INCLINE VILLAGE, Nev. — It's everybody's second favorite city. The
Alta California gave Mark Twain an adventure that would give us his
first full length book, “The Innocents Abroad.” But the City by the
Bay lacks something every other major municipality in America has — a
law against public nudity.
Custom generally governs social nuances such as nudity. We have a
beach here at Lake Tahoe where sun block is the clothing of choice and
life goes on without remonstration. Years ago, as a local reporter I
visited that beach to investigate, only to discover that there was no
there there, just happy beachgoers enjoying outdoor activities without
a care in the world. I did find it interesting that a lady coming up
the trail stepped aside to let a couple of naked fellows by who were
carrying a canoe that covered their heads entirely, yet she was able
to hail them by name.
San Francisco is a little different. Any afternoon in the Castro you
are liable to encounter a throng of naked men milling about as
naturally as llamas in the Andes. Tourists from the Midwest saddle up
alongside to get their pictures taken so as to impress their bowling
teams when they arrive back home.
But let's take an objective look at this picture. Adam and Eve were
perfectly happy in their original state. Mark Twain gave us a glimpse
of Adam's thoughts as he observed Eve. “I think I could enjoy looking
at her; indeed I am sure I could, for I am coming to realize that she
is a quite remarkably comely creature — lithe, slender, trim, rounded,
shapely, nimble, graceful; and once when she was standing marble-white
and sun-drenched on a boulder, with her young head tilted back and her
hand shading her eyes, watching the flight of a bird in the sky, I
recognized that she was beautiful.”
Of course the eating of an apple and the development of a moral sense would soon bring a world of trouble for Adam and Eve and the rest of us to follow.

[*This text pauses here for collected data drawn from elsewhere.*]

import Summits.Parity.GeneralizedHardyLittlewood.Theorems.GreenTaoLevelTwoGITwoCyclicInverseUniformRealisations
import Summits.Parity.GeneralizedHardyLittlewood.Theorems.GreenTaoLevelTwoGITwoCyclicInverseCorrelationCore

/-!
# Route `GreenTaoLevelTwo`, crux `GITwo` (stmt-Parity-21275), line `birth`, stub `stub_cyclicInverse`:
# realising the factorised bracket correlation on a nilmanifold FIXED IN ADVANCE (GT08a arXiv Thm. 68)

Helper toward the XL stub `stub_cyclicInverse` (B. Green, T. Tao, *An inverse theorem for the Gowers
`U³(G)` norm*, arXiv:math/0503014, Thm. 68 = PEMS 51 (2008) Thm. 12.8).  Block E17, third plumbing step
("Lemma 69, together with another application of Lemma 65, confirms that the function (eq10.111) is an
elementary 2-step nilfunction … This completes the proof"): the stub quantifies the finite family of
nilmanifolds BEFORE `N`, so the product nilmanifold may depend only on the number `d` of frequencies.
For the explicit factor family `X_d` (a circle for the character, `d` tori `𝕋²` for the linear monomials,
`d²` copies of `𝕋² × (H_d × H_d)` for the quadratic monomials) and any `Z` with the universal tensoring
property of `exists_uniform_tensor`, the factorised correlation of `…BracketFactorised` is a real
`1`-bounded Lipschitz nilsequence correlation on `Z`, in the stub's shape.  Def-free:

* `exists_real_correlation_on` — `exists_real_correlation_of_factorised` with `Z` given first;
* `inHeisClass_factorFamily` — the factor family lies in the Heisenberg class;
* `exists_real_correlation_of_bracket` — the statement described above, with the explicit Lipschitz
  constant `2π + d((L_κ+2π+2/(½−r₂))+2π) + d²(2(L_κ+2π+2/(½−r₂)) + 2(4π+L_κ+2/(½−r₂))L)`.

References: [GreenTao2008U3Inverse] arXiv:math/0503014, §12, Lemma 65, Lemma 69, proof of Thm. 68.
-/

noncomputable section

namespace Summit.Parity.GeneralizedHardyLittlewood.GreenTaoLevelTwoGITwoCyclicInverse

open Finset Literature.NumberTheory.Sieve
open Literature.NumberTheory.Sieve.GreenTaoLevelTwo

/-- **From a factorised correlation to a real nilsequence correlation on a nilmanifold given in
advance.**  Same as `exists_real_correlation_of_factorised`, but the nilmanifold `Z` and its universal
tensoring property for the fixed factor family `X` (`exists_uniform_tensor`) are inputs, and each factor
`Gᵢ` is realised on `X i`. [cite: GreenTao2008U3Inverse, §12, proof of Thm. 68] -/
theorem exists_real_correlation_on {ι : Type*} [Fintype ι] [DecidableEq ι] (X : ι → Nilmanifold 2)
    (Z : Nilmanifold 2)
    (huniv : ∀ (Φ : ∀ i, (X i).G ⧸ (X i).Γ → ℂ) (g : ∀ i, (X i).G) (p : ∀ i, (X i).G ⧸ (X i).Γ)
        (M : ι → ℝ), (∀ i, 0 ≤ M i) → (∀ i y, ‖Φ i y‖ ≤ 1) →
        (∀ i y z, ‖Φ i y - Φ i z‖ ≤ M i * (X i).dist y z) →
        ∃ (Ψ : Z.G ⧸ Z.Γ → ℂ) (gZ : Z.G) (pZ : Z.G ⧸ Z.Γ),
          (∀ y, ‖Ψ y‖ ≤ 1) ∧ (∀ y z, ‖Ψ y - Ψ z‖ ≤ (∑ i, M i) * Z.dist y z) ∧
          ∀ n : ℤ, Ψ (gZ ^ n • pZ) = ∏ i, Φ i (g i ^ n • p i))
    {N : ℕ} [NeZero N] (hN : Odd N) (Gfac : ι → ℤ → ℂ) (M : ι → ℝ) (hM : ∀ i, 0 ≤ M i)
    (hreal : ∀ i, ∃ (Φ : (X i).G ⧸ (X i).Γ → ℂ) (g : (X i).G) (p : (X i).G ⧸ (X i).Γ),
        (∀ y, ‖Φ y‖ ≤ 1) ∧ (∀ y z, ‖Φ y - Φ z‖ ≤ M i * (X i).dist y z) ∧
        ∀ n : ℤ, Φ (g ^ n • p) = Gfac i n)
    (G : ZMod N → ℂ) (hG : ∀ n : ℤ, G (n : ZMod N) = ∏ i, Gfac i n)
    (f : ZMod N → ℝ) (t : ZMod N) {c₀ : ℝ}
    (hcorr : c₀ * N ≤ ‖∑ x : ZMod N, ((f (x + t) : ℝ) : ℂ) * G x‖) :
    ∃ (g : Z.G) (x₀ : Z.G ⧸ Z.Γ) (F : Z.G ⧸ Z.Γ → ℝ),
      Z.IsBoundedLipschitz (∑ i, M i) F ∧
        c₀ / 2 ≤ |(∑ n ∈ Finset.Icc (-((N : ℤ) / 2)) ((N : ℤ) / 2),
            f ((n : ZMod N) + t) * F (g ^ n • x₀)) / N| := by
  have hNpos : (0 : ℝ) < N := by exact_mod_cast Nat.pos_of_ne_zero (NeZero.ne N)
  choose Φ g p hb hL horb using hreal
  obtain ⟨Ψ, gZ, pZ, hΨb, hΨL, hΨorb⟩ := huniv Φ g p M hM hb hL
  -- the correlation as a sum over representatives
  have hsum : ∑ x : ZMod N, ((f (x + t) : ℝ) : ℂ) * G x =
      ∑ n ∈ Finset.Icc (-((N : ℤ) / 2)) ((N : ℤ) / 2),
        ((f ((n : ZMod N) + t) : ℝ) : ℂ) * Ψ (gZ ^ n • pZ) := by
    rw [← sum_Icc_intCast_eq_sum_univ hN]
    refine Finset.sum_congr rfl fun n _ => ?_
    rw [hG n, hΨorb n]
    simp only [horb]
  rw [hsum] at hcorr
  rcases half_le_abs_re_sum_or_im_sum _ (fun n : ℤ => f ((n : ZMod N) + t))
      (fun n : ℤ => Ψ (gZ ^ n • pZ)) hcorr with hre | him
  · refine ⟨gZ, pZ, fun y => (Ψ y).re, isBoundedLipschitz_re hΨb hΨL, ?_⟩
    rw [abs_div, abs_of_pos hNpos, le_div_iff₀ hNpos]
    have e : c₀ / 2 * N = c₀ * N / 2 := by ring
    rw [e]; exact hre
  · refine ⟨gZ, pZ, fun y => (Ψ y).im, isBoundedLipschitz_im hΨb hΨL, ?_⟩
    rw [abs_div, abs_of_pos hNpos, le_div_iff₀ hNpos]
    have e : c₀ / 2 * N = c₀ * N / 2 := by ring
    rw [e]; exact him

/-- The factor family of arXiv Thm. 68 lies in the Heisenberg class: circle, torus `𝕋 × 𝕋`, and
`(𝕋 × 𝕋) × (H × H)`, according to the three kinds of factors (character, linear monomial, quadratic
monomial). [cite: GreenTao2008U3Inverse, §12, Examples 62–64 and Lemma 65] -/
theorem inHeisClass_factorFamily (H : Nilmanifold 2) (d : ℕ) :
    ∀ i : Unit ⊕ (Fin d ⊕ (Fin d × Fin d)),
      InHeisClass H
        (Sum.elim (fun _ => Nilmanifold.circle.ofLE (by norm_num : 1 ≤ 2))
          (Sum.elim
            (fun _ => (Nilmanifold.circle.ofLE (by norm_num : 1 ≤ 2)).prod
              (Nilmanifold.circle.ofLE (by norm_num : 1 ≤ 2)))
            (fun _ => ((Nilmanifold.circle.ofLE (by norm_num : 1 ≤ 2)).prod
              (Nilmanifold.circle.ofLE (by norm_num : 1 ≤ 2))).prod (H.prod H))) i) := by
  rintro (_ | _ | _)
  · exact InHeisClass.circle
  · exact InHeisClass.prod InHeisClass.circle InHeisClass.circle
  · exact InHeisClass.prod (InHeisClass.prod InHeisClass.circle InHeisClass.circle)
      (InHeisClass.prod InHeisClass.heis InHeisClass.heis)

Nudity would evolve over time to arouse two distinct and different
emotions — lust and disgust. Neither of these two emotions is
displayed in public places by polite society, yet when one first
encounters nudity in a public place, he or she might involuntarily
utter “UMMM,” or perhaps, “Oh my God!” It cannot be helped. I hear
those same two refrains when ladies flash the Tahoe Queen and the M.S.
Dixie out on the lake of the sky.
Getting back to San Francisco, these old boys in the buff are not what
you might mistake for Australia's Thunder from Down Under; no these boys are sadly in need of a personal trainer or at least a yoga instructor.
Being a “live and let live” kind of a guy, I say if you don't like
what you see, smile and walk the other way — hey, it's San Francisco.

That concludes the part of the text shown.